Ainda sentindo os reflexos da pandemia, Marlon conta sobre o dia em que a Sogal quase parou de vez. O dia do ‘quase’ aconteceu ainda em 2021. Com as parcelas do financiamento dos ônibus adquiridos em 2019 atrasadas, o banco conseguiu uma ordem judicial para recolher 50 veículos da garagem da empresa – hoje, a frota é de 110 ônibus, só para se ter uma ideia do tamanho da ‘bronca’. 

O impasse só foi solucionado com uma ajuda de fora.

“Devido à gravidade do problema, informei ao prefeito Jairo Jorge o que estava acontecendo, que entendeu e se propôs a ajudar. Conseguimos uma mediação com o juizado da ação para evitarmos o recolhimento dos veículos e achar uma saída para o problema. Foi aí que o prefeito ampliou as medidas como a compra de passagens para programas de incentivo à população mais carente da cidade, o que ajudou a superar o que teria sido a falência antecipada da empresa”.

Sem virada de mesa

Marlon contou ao blog que não é contra a licitação do transporte público, anunciada pelo governo, e cujo edital deve ser conhecido em até duas semanas. Ele, no entanto, promete buscar o que acredita que é direito da empresa: os 10 anos do ‘prorrogáveis por igual período’ que consta da concessão original.

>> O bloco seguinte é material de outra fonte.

/-! ## §2 ★ For EVERY blowing up along the point floor: legal -/

/-- ★ **THE POINT FLOOR OF `V(f′)` IS A LEGAL INPUT** (char 2): for every blowing up `g : S′ → Spec 𝒪_{X,v}` along `I = 𝔪̃|_{Spec 𝒪_{X,v}}`: `I ≠ ⊥`, `Supp I ⊆ (Reg)ᶜ`, `S′` regular
off the closed fibre, CM everywhere — ONE application of ✓ `PointFloorLegalOfIsolated.pointFloor_input_legal`. [folklore assembly; cite: GortzWedhorn2020, Prop. 13.91 (2)] [cite: Temkin2008, §2.1] -/
theorem pointFloor_sigma7_input_legal [CharP k 2] (f : MvPolynomial (Fin 5) k) (hf : f = X 4 ^ 2 + X 0 ^ 6 * X 4 + X 0 ^ 13 + X 0 ^ 14 + X 1 ^ 3 + X 2 ^ 3 + X 3 ^ 7)
    (v : Spec (.of (MvPolynomial (Fin 5) k ⧸ Ideal.span {f})))
    (hv : v.asIdeal = Ideal.span (Set.range (fun j : Fin 5 => Ideal.Quotient.mk (Ideal.span {f}) (X j))))
    (S' : Scheme.{0}) (g : S' ⟶ Spec ((Spec (.of (MvPolynomial (Fin 5) k ⧸ Ideal.span {f}))).presheaf.stalk v))
    (hg : IsBlowup g ((affineBlowup.idealSheaf (Ideal.span (Set.range (fun j : Fin 5 => Ideal.Quotient.mk (Ideal.span {f}) (X j))))).comap ((Spec (.of (MvPolynomial (Fin 5) k ⧸ Ideal.span {f}))).fromSpecStalk v))) :
    ((affineBlowup.idealSheaf (Ideal.span (Set.range (fun j : Fin 5 => Ideal.Quotient.mk (Ideal.span {f}) (X j))))).comap ((Spec (.of (MvPolynomial (Fin 5) k ⧸ Ideal.span {f}))).fromSpecStalk v)) ≠ ⊥ ∧
    (((((affineBlowup.idealSheaf (Ideal.span (Set.range (fun j : Fin 5 => Ideal.Quotient.mk (Ideal.span {f}) (X j))))).comap ((Spec (.of (MvPolynomial (Fin 5) k ⧸ Ideal.span {f}))).fromSpecStalk v))).support :
        Set (Spec ((Spec (.of (MvPolynomial (Fin 5) k ⧸ Ideal.span {f}))).presheaf.stalk v))) ⊆ (Scheme.regularLocus (Spec ((Spec (.of (MvPolynomial (Fin 5) k ⧸ Ideal.span {f}))).presheaf.stalk v)))ᶜ) ∧
    (∀ s : S', g.base s ≠ closedPoint ((Spec (.of (MvPolynomial (Fin 5) k ⧸ Ideal.span {f}))).presheaf.stalk v) → s ∈ Scheme.regularLocus S') ∧
    (∀ s : S', CMCl (S'.presheaf.stalk s)) :=
  PointFloorLegalOfIsolated.pointFloor_input_legal k f (Sigma7Lx6q7Specimen.prime_f k f hf) (by norm_num) (fun _ : Fin 5 => 2) _ (theta k f hf)
    (Sigma7Lx6q7Specimen.f_not_mem_span_X k f hf) (g_not_mem_span_X k) v hv (vertex_not_mem_regularLocus k f hf v hv)
    (regular_of_ne_vertex k f hf v hv) S' g hg
import Summits.ValiantsHypothesis.ValiantsHypothesis.Theorems.LacunarySymmetroidMatrixDescartesDoorA26WallBubblingSecondOrder
import Summits.ValiantsHypothesis.ValiantsHypothesis.Theorems.LacunarySymmetroidMatrixDescartesDoorA26WallBubblingSecondOrderClusters

/-!
# `DoorA26` line `wall_bubbling` — second-order engine, part 3: the mixed-wall blow-up datum in `hblock` form

HONEST FRAMING.  Object-search cell `pub-symmetroid`; crux `Theses.LacunarySymmetroid.DoorA26` (stmt-ValiantsHypothesis-19979; OPEN,
typed, never asserted).  Obligation (M) `stub_mixedWalls` of the line `Cruxes/DoorA26/Lines/wall_bubbling.lean` (slot W1 of desk R2664)
runs a SECOND-ORDER sieve along a sequence of realisable stage matrices whose `(i,k,l)`-block, normalised, converges to the mixed-wall
pattern `P = Eᵢᵢ − ½(Eₖₗ + Eₗₖ)` (hypothesis `hblock` of `…WallBubblingMixedParity`).  This file PRODUCES that datum from an accumulation of
twenties at a generic mixed wall: `mixedWall_hblock` = part 2's `blowup_datum` (cluster data with realisability at every stage + the
blow-up cluster) ∘ part 1's `mixedWall_firstOrder_pattern` (the first-order pattern is forced by `BlockSumsZero` + symmetry), with the
normalisation `B = H c (i,i) ≠ 0`; it also records that every limit entry outside `{(i,i),(k,l),(l,k)}` vanishes (the cross entries
`G^ν_{j,I}` are `o(1)`, so the second-level `ρ`-normalisation of W1's parity limit is genuinely needed — not in this file).
Nothing here bears on (M)/(W)/(R) themselves, on `DoorA26`, on `MatrixDescartes` (18050) or on `VP ≠ VNP`.

[this work] Packaging only; the mathematics is the chain's (B) and parts 1–2.
-/

-- `Summit.ValiantsHypothesis.ValiantsHypothesis.…` repeats a component by the D-0017 layout
-- (single-conjunct summit), which the `dupNamespace` linter flags; the name is mandated.
set_option linter.dupNamespace false

namespace Summit.ValiantsHypothesis.ValiantsHypothesis.Theorems.LacunarySymmetroidMatrixDescartes.WallBubbling.SecondOrder

open Finset Filter Topology
open Summit.ValiantsHypothesis.ValiantsHypothesis.Theorems.LacunarySymmetroidMatrixDescartes.WallBubbling.Bubbling

/-! ## Part 3 — the mixed-wall `hblock` datum -/

/-- **Mixed-wall blow-up datum in `hblock` form.**  Let `δ⋆ ∈ closure TwentyLocus` lie on a GENERIC mixed wall: distinct letters
`i, k, l` with `2 δ⋆ᵢ = δ⋆ₖ + δ⋆ₗ` and no other pair-sum coincidence.  Then there are cluster data `D` (every stage matrix realisable),
a blow-up cluster `c` and a scale `B ≠ 0` (namely `B = H c (i,i)`) such that the stage matrices, restricted to the block `I = (i,k,l)`
and divided by `B`, converge to the mixed-wall pattern `P = Eᵢᵢ − ½(Eₖₗ + Eₗₖ)` — W1's hypothesis `hblock` — while every limit entry
outside `{(i,i),(k,l),(l,k)}` vanishes (so the cross entries `G^ν_{j,I}` are `o(1)`: the second-level normalisation is genuinely needed).
[this work] -/
theorem mixedWall_hblock (δstar : Fin 6 → ℝ) (hclos : δstar ∈ closure TwentyLocus)
    (i k l : Fin 6) (hik : i ≠ k) (hil : i ≠ l) (hkl : k ≠ l) (hwall : 2 * δstar i = δstar k + δstar l)
    (honly : ∀ a b a' b' : Fin 6, δstar a + δstar b = δstar a' + δstar b' →
      ((a = a' ∧ b = b') ∨ (a = b' ∧ b = a')) ∨
      (((a = i ∧ b = i) ∨ (a = k ∧ b = l) ∨ (a = l ∧ b = k)) ∧
       ((a' = i ∧ b' = i) ∨ (a' = k ∧ b' = l) ∨ (a' = l ∧ b' = k)))) :
    ∃ (D : ClusterLimit δstar) (c : Fin D.C) (B : ℝ), B ≠ 0 ∧
      (∀ c' ν, Realisable (Matrix.of fun x y => D.a c' ν (x, y))) ∧
      (∀ x y : Fin 6, ¬ ((x = i ∧ y = i) ∨ (x = k ∧ y = l) ∨ (x = l ∧ y = k)) → D.H c (x, y) = 0) ∧
      Tendsto (fun ν => B⁻¹ • (Matrix.of fun x y => D.a c ν (x, y)).submatrix ![i, k, l] ![i, k, l]) atTop
        (𝓝 !![1, 0, 0; 0, 0, -1/2; 0, -1/2, 0]) := by
  have hcoin : ∃ i' j' k' l' : Fin 6, (i', j') ≠ (k', l') ∧ (i', j') ≠ (l', k') ∧
      δstar i' + δstar j' = δstar k' + δstar l' :=
    ⟨i, i, k, l, fun h => hik (Prod.mk.inj h).1, fun h => hil (Prod.mk.inj h).1, by linarith⟩
  obtain ⟨D, c, hreal, hne, hrealH, hBSZ, htend⟩ := blowup_datum δstar hclos hcoin
  have hsym : (Matrix.of fun x y => D.H c (x, y)).IsSymm := isSymm_of_realisable hrealH
  obtain ⟨hzero, hkl', hlk'⟩ :=
    mixedWall_firstOrder_pattern δstar i k l hik hil hkl hwall honly _ hsym hBSZ
  simp only [Matrix.of_apply] at hzero hkl' hlk'
  set B : ℝ := D.H c (i, i) with hBdef
  have hB : B ≠ 0 := by
    intro hB0
    apply hne
    ext x y
    rw [Matrix.of_apply, Matrix.zero_apply]
    by_cases hs : (x = i ∧ y = i) ∨ (x = k ∧ y = l) ∨ (x = l ∧ y = k)
    · rcases hs with ⟨rfl, rfl⟩ | ⟨rfl, rfl⟩ | ⟨rfl, rfl⟩
      · exact hB0
      · rw [hkl', hB0]; norm_num
      · rw [hlk', hB0]; norm_num
    · exact hzero x y hs
  refine ⟨D, c, B, hB, hreal, hzero, ?_⟩
  -- entrywise
  have hik' : k ≠ i := fun h => hik h.symm
  have hil' : l ≠ i := fun h => hil h.symm
  have hkl'' : l ≠ k := fun h => hkl h.symm
  have key : ∀ x y : Fin 3, B⁻¹ * D.H c ((![i, k, l] : Fin 3 → Fin 6) x, (![i, k, l] : Fin 3 → Fin 6) y)
      = (!![1, 0, 0; 0, 0, -1/2; 0, -1/2, 0] : Matrix (Fin 3) (Fin 3) ℝ) x y := by
    intro x y
    fin_cases x <;> fin_cases y <;>
      simp only [Matrix.cons_val_zero, Matrix.cons_val_one, Matrix.cons_val_two, Matrix.head_cons, Matrix.tail_cons,
        Fin.zero_eta, Fin.mk_one, Fin.reduceFinMk, Matrix.of_apply, Matrix.cons_val', Matrix.empty_val',
        Matrix.cons_val_fin_one, Matrix.head_fin_const]
    · rw [← hBdef]; exact inv_mul_cancel₀ hB
    · rw [hzero i k (by rintro (⟨-, h⟩ | ⟨h, -⟩ | ⟨h, -⟩) <;> [exact hik' h; exact hik h; exact hil h]), mul_zero]
    · rw [hzero i l (by rintro (⟨-, h⟩ | ⟨h, -⟩ | ⟨h, -⟩) <;> [exact hil' h; exact hik h; exact hil h]), mul_zero]
    · rw [hzero k i (by rintro (⟨h, -⟩ | ⟨-, h⟩ | ⟨h, -⟩) <;> [exact hik' h; exact hil' (h ▸ rfl) |>.elim; exact hkl (h ▸ rfl) |>.elim]), mul_zero]
    · rw [hzero k k (by rintro (⟨h, -⟩ | ⟨-, h⟩ | ⟨h, -⟩) <;> [exact hik' h; exact hkl h; exact hkl h]), mul_zero]
    · rw [hkl']; field_simp
    · rw [hzero l i (by rintro (⟨h, -⟩ | ⟨h, -⟩ | ⟨-, h⟩) <;> [exact hil' h; exact hkl'' h; exact hik h]), mul_zero]
    · rw [hlk']; field_simp
    · rw [hzero l l (by rintro (⟨h, -⟩ | ⟨h, -⟩ | ⟨-, h⟩) <;> [exact hil' h; exact hkl'' h; exact hkl h.symm |>.elim]), mul_zero]
  refine tendsto_pi_nhds.mpr fun x => tendsto_pi_nhds.mpr fun y => ?_
  have h1 := (D.ha c ((![i, k, l] : Fin 3 → Fin 6) x, (![i, k, l] : Fin 3 → Fin 6) y)).const_mul B⁻¹
  rw [key x y] at h1
  simpa only [Matrix.smul_apply, Matrix.submatrix_apply, Matrix.of_apply, smul_eq_mul] using h1

end Summit.ValiantsHypothesis.ValiantsHypothesis.Theorems.LacunarySymmetroidMatrixDescartes.WallBubbling.SecondOrder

“Dos quatro anos da última renovação, tivemos alguns meses entre janeiro e março e este último ano de serviço completo. Todo o meio foi de prejuízo por conta da pandemia. A chance de estruturarmos melhor nossa dívida e ter reservas para quitar os compromissos trabalhistas é a renovação. E há previsão legal para ela, por que não lutaríamos por isso?”

Não seria exatamente um ‘virada de mesa’, mas um reequilíbrio. “Todos ganham. A Sogal consegue sair da crise, os nossos funcionários terão seus direitos trabalhistas garantidos e o município ganha mais tempo para construir e discutir melhor o novo edital. É por isso que defendemos a prorrogação”.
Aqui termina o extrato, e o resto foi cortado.